To do> Below are some records. Pull every line that contains the word "hmaps".

Source material>

import Literature.Probability.RandomPlanarGeometry.ConformalMapRiemannProofs
import Mathlib.Analysis.Complex.Schwarz
import HarnessLib

/-!
# The Riemann mapping theorem for `Literature.Probability.RandomPlanarGeometry.ConformalEquiv`, normalised form: existence and uniqueness

`Literature.Probability.RandomPlanarGeometry.ConformalMap` states the normalised Riemann mapping
theorem as the named fact `Literature.Probability.RandomPlanarGeometry.existsUnique_conformalEquiv_ball` (Ahlfors, Ch. 6 §1.1 Thm. 1: for
`U ⊊ ℂ` open and simply connected and `z₀ ∈ U` there is a *unique* conformal equivalence
`φ : U → 𝔻` with `φ z₀ = 0` and `φ' z₀ > 0`). The sibling file `ConformalMapRiemannProofs.lean`
discharges the un-normalised forms (`Literature.Probability.RandomPlanarGeometry.exists_conformalEquiv_ball_holds`,
`Literature.Probability.RandomPlanarGeometry.exists_conformalEquiv_ball_apply_eq_zero`) from the Riemann mapping theorem proved in
`Literature.Analysis.Complex.RiemannMapping` (Montel, Hurwitz, Koebe square-root trick; Conway
VII.4.2). The present file discharges the normalised form as
`Literature.Probability.RandomPlanarGeometry.existsUnique_conformalEquiv_ball_holds`, following the printed proof:

* existence (`Literature.Probability.RandomPlanarGeometry.exists_conformalEquiv_ball_deriv_pos`): rotate the based Riemann map `f` of
  `Complex.exists_bijOn_ball_of_isSimplyConnected` (`f z₀ = 0`, `f' ≠ 0` on `U`) by the unimodular
  constant `c = conj f'(z₀) / |f'(z₀)|`, so that `(c f)' z₀ = |f'(z₀)| > 0`; the inverse of `c f` is
  holomorphic by `Complex.differentiableOn_invFunOn_image`;
* uniqueness (`Literature.Probability.RandomPlanarGeometry.ConformalEquiv.eqOn_of_deriv_pos`, Ahlfors's argument): for two normalised maps
  `φ, ψ`, `h = ψ ∘ φ⁻¹` is a conformal automorphism of `𝔻` fixing `0`; the Schwarz lemma applied to
  `h` and to `h⁻¹ = φ ∘ ψ⁻¹` gives `‖h w‖ = ‖w‖`, the equality case of the Schwarz lemma
  (`Complex.affine_of_mapsTo_ball_of_norm_dslope_eq_div`) makes `h` a rotation `w ↦ C w` with
  `‖C‖ = 1`, whence `ψ = C φ` on `U` and `ψ' z₀ = C φ' z₀`; positivity of both derivatives forces
  `C = 1`.

This file is kept separate from `ConformalMapRiemannProofs.lean` because it needs the extra import
`Mathlib.Analysis.Complex.Schwarz` and nothing downstream of that file uses the normalised form.

## Mathlib

We USE the Schwarz lemma and its equality case (`Complex.norm_le_norm_of_mapsTo_ball`,
`Complex.affine_of_mapsTo_ball_of_norm_dslope_eq_div` of `Mathlib/Analysis/Complex/Schwarz.lean`),
`dslope`, `deriv_const_mul_field`, `Filter.EventuallyEq.deriv_eq`, and from Literature
`Literature.Probability.RandomPlanarGeometry.ConformalEquiv.ofBijOn`, `Complex.exists_bijOn_ball_of_isSimplyConnected`,
`Complex.differentiableOn_invFunOn_image`.

## References

* L. V. Ahlfors, *Complex Analysis*, 3rd ed., McGraw-Hill (1979), Ch. 6 §1.1, Thm. 1 (Riemann
  mapping theorem, with the uniqueness proof via the Schwarz lemma preceding the existence proof);
  in the 1st ed. (1953) the same statement and uniqueness proof are Chap. IV §4.2, Thm. 10,
  pp. 172–174.
* J. B. Conway, *Functions of One Complex Variable I*, 2nd ed., GTM 11 (1978), Ch. VII Thm. 4.2.
-/

noncomputable section

open Set Filter Topology Complex Metric

namespace Literature.Probability.RandomPlanarGeometry

/-! ### The Riemann mapping theorem, normalised form: existence and uniqueness -/

section Normalised

variable {U : Set ℂ}

/-- **Riemann mapping theorem, normalised existence**: for `U ⊊ ℂ` open and simply connected and
`z₀ ∈ U` there is a conformal equivalence `φ : U → 𝔻` with `φ z₀ = 0` and `φ' z₀ > 0` (real and
positive). Obtained from the based Riemann map `f` of
`Complex.exists_bijOn_ball_of_isSimplyConnected` (`f z₀ = 0`, `f' ≠ 0` on `U`) by the rotation
`φ = c • f`, `c = conj f'(z₀) / |f'(z₀)|`, for which `φ' z₀ = |f'(z₀)|`; the inverse of `φ` is
holomorphic by `Complex.differentiableOn_invFunOn_image`. Ahlfors, *Complex Analysis* (1979),
Ch. 6 §1.1, Thm 1 (1st ed. 1953: Chap. IV §4.2 Thm. 10). [cite: AhlforsCA1979, Ch. 6 §1.1 Thm. 1] -/
theorem exists_conformalEquiv_ball_deriv_pos (hU : IsOpen U) (hsc : IsSimplyConnected U)
    (hU' : U ≠ univ) {z₀ : ℂ} (hz₀ : z₀ ∈ U) :
    ∃ φ : ConformalEquiv U (ball 0 1), φ z₀ = 0 ∧ 0 < (deriv φ z₀).re ∧ (deriv φ z₀).im = 0 := by
  obtain ⟨f, hf, hbij, h0, hf', -⟩ := Complex.exists_bijOn_ball_of_isSimplyConnected hU hsc hU' hz₀
  -- the rotation constant `c = conj a / ‖a‖`, `a = f' z₀ ≠ 0`
  set a : ℂ := deriv f z₀ with ha_def
  have ha : a ≠ 0 := hf' z₀ hz₀
  have hna : (‖a‖ : ℂ) ≠ 0 := by exact_mod_cast norm_ne_zero_iff.2 ha
  set c : ℂ := (starRingEnd ℂ) a / (‖a‖ : ℂ) with hc_def
  have hc1 : ‖c‖ = 1 := by
    rw [hc_def, norm_div, Complex.norm_conj, Complex.norm_real, Real.norm_of_nonneg (norm_nonneg _),
      div_self (norm_ne_zero_iff.2 ha)]
  have hc0 : c ≠ 0 := by
    rw [← norm_ne_zero_iff, hc1]
    exact one_ne_zero
  -- the rotated map `g = c • f`
  set g : ℂ → ℂ := fun z ↦ c * f z with hg_def
  have hg : DifferentiableOn ℂ g U := hf.const_mul c
  have hdg : ∀ z, deriv g z = c * deriv f z := fun z ↦ by
    rw [hg_def, deriv_const_mul_field]
  have hg' : ∀ z ∈ U, deriv g z ≠ 0 := fun z hz ↦ by
    rw [hdg]
    exact mul_ne_zero hc0 (hf' z hz)
  have hmaps : MapsTo g U (ball 0 1) := fun z hz ↦ by
    have h := hbij.mapsTo hz
    rw [mem_ball_zero_iff] at h ⊢
    rwa [hg_def, norm_mul, hc1, one_mul]
  have hinj : InjOn g U := fun x hx y hy hxy ↦ hbij.injOn hx hy (mul_left_cancel₀ hc0 hxy)
  have hsurj : SurjOn g U (ball 0 1) := fun w hw ↦ by
    have hw' : c⁻¹ * w ∈ ball (0 : ℂ) 1 := by
      rw [mem_ball_zero_iff] at hw ⊢
      rwa [norm_mul, norm_inv, hc1, inv_one, one_mul]
    obtain ⟨z, hz, hzw⟩ := hbij.surjOn hw'
    exact ⟨z, hz, by simp only [hg_def, hzw, mul_inv_cancel_left₀ hc0]⟩
  have hbij' : BijOn g U (ball 0 1) := ⟨hmaps, hinj, hsurj⟩
  have hinv : DifferentiableOn ℂ (Function.invFunOn g U) (ball 0 1) := by
    rw [← hbij'.image_eq]
    exact Complex.differentiableOn_invFunOn_image hU hg hinj hg'
  -- the derivative of `g` at `z₀` is `‖a‖ > 0`
  have hderiv : deriv g z₀ = (‖a‖ : ℂ) := by
    rw [hdg, ← ha_def, hc_def, div_mul_eq_mul_div, Complex.conj_mul', sq, mul_div_assoc,
      div_self hna, mul_one]
  refine ⟨ConformalEquiv.ofBijOn g hg hbij' hinv, ?_, ?_⟩
  · rw [ConformalEquiv.ofBijOn_apply, hg_def]
    simp only [h0, mul_zero]
  · have hcoe : ((ConformalEquiv.ofBijOn g hg hbij' hinv : ConformalEquiv U (ball 0 1)) : ℂ → ℂ) =
        g := rfl
    rw [hcoe, hderiv]
    exact ⟨by exact_mod_cast norm_pos_iff.2 ha, Complex.ofReal_im _⟩

/-- **Riemann mapping theorem, uniqueness** (Ahlfors's argument): two conformal equivalences
`φ ψ : U → 𝔻` with `φ z₀ = ψ z₀ = 0` and `φ' z₀ > 0`, `ψ' z₀ > 0` agree on `U`. Indeed
`h = ψ ∘ φ⁻¹` is a conformal automorphism of `𝔻` fixing `0`; the Schwarz lemma for `h` and for
`h⁻¹` gives `‖h w‖ = ‖w‖`, so by the equality case of the Schwarz lemma `h w = C w` with `‖C‖ = 1`,
whence `ψ = C φ` on `U` and `ψ' z₀ = C φ' z₀`; positivity of both derivatives forces `C = 1`.
Ahlfors, *Complex Analysis* (1979), Ch. 6 §1.1, Thm 1, uniqueness part (1st ed. 1953: Chap. IV
§4.2 Thm. 10, p. 172). [cite: AhlforsCA1979, Ch. 6 §1.1 Thm. 1] -/
theorem ConformalEquiv.eqOn_of_deriv_pos (hU : IsOpen U) {z₀ : ℂ} (hz₀ : z₀ ∈ U)
    (φ ψ : ConformalEquiv U (ball 0 1)) (hφ0 : φ z₀ = 0) (hψ0 : ψ z₀ = 0)
    (hφre : 0 < (deriv φ z₀).re) (hφim : (deriv φ z₀).im = 0)
    (hψre : 0 < (deriv ψ z₀).re) (hψim : (deriv ψ z₀).im = 0) : EqOn ψ φ U := by
  -- the disc automorphisms `h = ψ ∘ φ⁻¹` and `k = φ ∘ ψ⁻¹`
  set h : ConformalEquiv (ball (0 : ℂ) 1) (ball 0 1) := φ.symm.trans ψ with hh_def
  set k : ConformalEquiv (ball (0 : ℂ) 1) (ball 0 1) := ψ.symm.trans φ with hk_def
  have hφs : φ.symm 0 = z₀ := by simpa only [hφ0] using φ.symm_apply_apply hz₀
  have hψs : ψ.symm 0 = z₀ := by simpa only [hψ0] using ψ.symm_apply_apply hz₀
  have hh0 : h 0 = 0 := by rw [hh_def, ConformalEquiv.trans_apply, hφs, hψ0]
  have hk0 : k 0 = 0 := by rw [hk_def, ConformalEquiv.trans_apply, hψs, hφ0]
  have hkh : ∀ w ∈ ball (0 : ℂ) 1, k (h w) = w := fun w hw ↦ by
    rw [hk_def, hh_def, ConformalEquiv.trans_apply, ConformalEquiv.trans_apply,
      ψ.symm_apply_apply (φ.symm_mapsTo hw), φ.apply_symm_apply hw]
  -- Schwarz lemma for `h` and for `k`: `‖h w‖ = ‖w‖`
  have hle : ∀ (e : ConformalEquiv (ball (0 : ℂ) 1) (ball 0 1)), e 0 = 0 →
      ∀ w ∈ ball (0 : ℂ) 1, ‖e w‖ ≤ ‖w‖ := fun e he0 w hw ↦
    Complex.norm_le_norm_of_mapsTo_ball e.differentiableOn_coe
      (e.mapsTo.mono_right ball_subset_closedBall) he0 (mem_ball_zero_iff.1 hw)
  have hnorm : ∀ w ∈ ball (0 : ℂ) 1, ‖h w‖ = ‖w‖ := fun w hw ↦
    le_antisymm (hle h hh0 w hw) <| by
      calc ‖w‖ = ‖k (h w)‖ := by rw [hkh w hw]
        _ ≤ ‖h w‖ := hle k hk0 (h w) (h.mapsTo hw)
  -- equality case of the Schwarz lemma at `z₁ = 1/2`: `h` is the rotation `w ↦ C w`
  set z₁ : ℂ := 1 / 2 with hz₁_def
  have hz₁ : z₁ ∈ ball (0 : ℂ) 1 := by
    rw [mem_ball_zero_iff, hz₁_def]
    norm_num
  have hz₁0 : z₁ ≠ 0 := by
    rw [hz₁_def]
    norm_num
  set C : ℂ := dslope h 0 z₁ with hC_def
  have hCz₁ : C = z₁⁻¹ * h z₁ := by
    rw [hC_def, dslope_of_ne _ hz₁0, slope_def_module, sub_zero, hh0, sub_zero, smul_eq_mul]
  have hC1 : ‖C‖ = 1 := by
    rw [hCz₁, norm_mul, norm_inv, hnorm z₁ hz₁, inv_mul_cancel₀ (norm_ne_zero_iff.2 hz₁0)]
  have haff : EqOn h (fun w ↦ h 0 + (w - 0) • dslope h 0 z₁) (ball 0 1) :=
    Complex.affine_of_mapsTo_ball_of_norm_dslope_eq_div h.differentiableOn_coe
      (by simpa only [hh0] using h.mapsTo.mono_right ball_subset_closedBall) hz₁
      (by rw [← hC_def, hC1, div_one])
  have hrot : ∀ w ∈ ball (0 : ℂ) 1, h w = C * w := fun w hw ↦ by
    have h1 := haff hw
    simp only [hh0, zero_add, sub_zero, smul_eq_mul] at h1
    rw [h1, hC_def, mul_comm]
  -- hence `ψ = C • φ` on `U`
  have hψφ : ∀ w ∈ U, ψ w = C * φ w := fun w hw ↦ by
    rw [← hrot (φ w) (φ.mapsTo hw), hh_def, ConformalEquiv.trans_apply, φ.symm_apply_apply hw]
  -- compare derivatives at `z₀`: `ψ' z₀ = C φ' z₀`
  have hd : deriv ψ z₀ = C * deriv φ z₀ := by
    have heq : (ψ : ℂ → ℂ) =ᶠ[𝓝 z₀] fun w ↦ C * φ w :=
      Filter.eventuallyEq_of_mem (hU.mem_nhds hz₀) fun w hw ↦ hψφ w hw
    rw [heq.deriv_eq, deriv_const_mul_field]
  set a : ℂ := deriv φ z₀ with ha_def
  set b : ℂ := deriv ψ z₀ with hb_def
  have ha : a = (a.re : ℂ) := Complex.ext (by simp) (by simp [hφim])
  have hb : b = (b.re : ℂ) := Complex.ext (by simp) (by simp [hψim])
  have ha0 : a ≠ 0 := fun h0 ↦ by
    rw [h0, Complex.zero_re] at hφre
    exact lt_irrefl 0 hφre
  have hna : ‖a‖ = a.re := by
    rw [ha, Complex.norm_real, Real.norm_of_nonneg hφre.le, Complex.ofReal_re]
  have hnb : ‖b‖ = b.re := by
    rw [hb, Complex.norm_real, Real.norm_of_nonneg hψre.le, Complex.ofReal_re]
  have hab : b = a := by
    have h1 : ‖b‖ = ‖a‖ := by rw [hd, norm_mul, hC1, one_mul]
    rw [hb, ha, ← hnb, ← hna, h1]
  have hC : C = 1 := by
    have h2 : C * a = 1 * a := by rw [one_mul, ← hd, hab]
    exact mul_right_cancel₀ ha0 h2
  intro w hw
  rw [hψφ w hw, hC, one_mul]

/-- **The Riemann mapping theorem, normalised form** (`Literature.Probability.RandomPlanarGeometry.existsUnique_conformalEquiv_ball`
holds): for `U ⊊ ℂ` open and simply connected and `z₀ ∈ U` there is a conformal equivalence
`φ : U → 𝔻` with `φ z₀ = 0` and `φ' z₀ > 0`, and any two such agree on `U`. Existence:
`Literature.Probability.RandomPlanarGeometry.exists_conformalEquiv_ball_deriv_pos` (Montel–Hurwitz–Koebe extremal proof of
`Literature.Analysis.Complex.RiemannMapping`, then a rotation); uniqueness:
`Literature.Probability.RandomPlanarGeometry.ConformalEquiv.eqOn_of_deriv_pos` (Schwarz lemma). Ahlfors, *Complex Analysis*, 3rd ed.
(1979), Ch. 6 §1.1, Thm 1; 1st ed. (1953), Chap. IV §4.2, Thm. 10,
pp. 172–174. [cite: AhlforsCA1979, Ch. 6 §1.1 Thm. 1] -/
theorem existsUnique_conformalEquiv_ball_holds : existsUnique_conformalEquiv_ball (U := U) := by
  intro hU hsc hU' z₀ hz₀
  obtain ⟨φ, hφ0, hre, him⟩ := exists_conformalEquiv_ball_deriv_pos hU hsc hU' hz₀
  exact ⟨φ, ⟨hφ0, hre, him⟩, fun ψ hψ0 hψre hψim ↦
    ConformalEquiv.eqOn_of_deriv_pos hU hz₀ φ ψ hφ0 hψ0 hre him hψre hψim⟩

end Normalised

end Literature.Probability.RandomPlanarGeometry

end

Task solution>
  have hmaps : MapsTo g U (ball 0 1) := fun z hz ↦ by
  have hbij' : BijOn g U (ball 0 1) := ⟨hmaps, hinj, hsurj⟩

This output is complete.